→ **DATASET CONTENT**:

* * * * * * * * *

/-! ### Every rank: the Lindemann–Weierstrass stratum -/

/-- **The crux on the `ℚ̄`-stratum, every rank.** For `y : Fin l → ℂ` `ℚ`-linearly independent
with ALGEBRAIC coordinates, every `α` with `α j ≠ 0`, every admissible window:
`RoyHypothesis y α … → l ≤ trdeg_ℚ ℚ(y, α)` — Lindemann–Weierstrass
(`RoyThesisTyped.schanuelRank_of_isAlgebraic`) through the pointwise transfer. This is
`RoyCriterion l` restricted to `ℚ̄ˡ`, for every `l`. [cite: Roy2001, Thm. 1] [cite: BakerTNT1975, Ch. 1 Thm 1.4] -/
theorem RoyThesisTyped.royCriterion_on_algebraicStratum {l : ℕ} {y α : Fin l → ℂ}
    (hy : LinearIndependent ℚ y) (halg : ∀ j, IsAlgebraic ℚ (y j)) (hα : ∀ j, α j ≠ 0)
    {s₀ s₁ t₀ t₁ u : ℝ} (hadm : RoyAdmissible s₀ s₁ t₀ t₁ u)
    (hhyp : RoyHypothesis y α s₀ s₁ t₀ t₁ u) :
    (l : Cardinal) ≤ Algebra.trdeg ℚ ↥(IntermediateField.adjoin ℚ (Set.range y ∪ Set.range α)) :=
  RoyThesisTyped.le_trdeg_of_royHypothesis
    (RoyThesisTyped.schanuelRank_of_isAlgebraic y halg hy) hα hadm hhyp

/-! ### Rank 2: the planes through `π` and `π√3` -/

/-- `π, e^π ∈ ℂ` are algebraically independent over `ℚ` (first two coordinates of Nesterenko's
triple, tree theorem `nesterenko_holds`). [cite: NesterenkoPhilippon2001, Ch. 3 Corollary 1.2] -/
theorem RoyThesisTyped.algebraicIndependent_pi_expPi :
    AlgebraicIndependent ℚ ![(Real.pi : ℂ), cexp Real.pi] := by
  have hN : AlgebraicIndependent ℚ ![Real.pi, Real.exp Real.pi, Real.Gamma (1 / 4)] :=
    nesterenko_holds
  have h2 : AlgebraicIndependent ℚ ![Real.pi, Real.exp Real.pi] := by
    have h := hN.comp ![(0 : Fin 3), 1] (by decide)
    convert h using 1
    funext i; fin_cases i <;> rfl
  have e : (![(Real.pi : ℂ), cexp Real.pi] : Fin 2 → ℂ) =
      (Complex.ofRealAm.restrictScalars ℚ) ∘ ![Real.pi, Real.exp Real.pi] := by
    funext i; fin_cases i <;> simp [Complex.ofReal_exp]
  rw [e]
  exact h2.map' Complex.ofReal_injective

* * * * * * * * *

→ **EXERCISE REQUIREMENTS**: Extract every line of the records above that contains the word "theorem".

→ **SOLUTION TO THIS TASK**:
theorem RoyThesisTyped.royCriterion_on_algebraicStratum {l : ℕ} {y α : Fin l → ℂ}
triple, tree theorem `nesterenko_holds`). [cite: NesterenkoPhilippon2001, Ch. 3 Corollary 1.2] -/
theorem RoyThesisTyped.algebraicIndependent_pi_expPi :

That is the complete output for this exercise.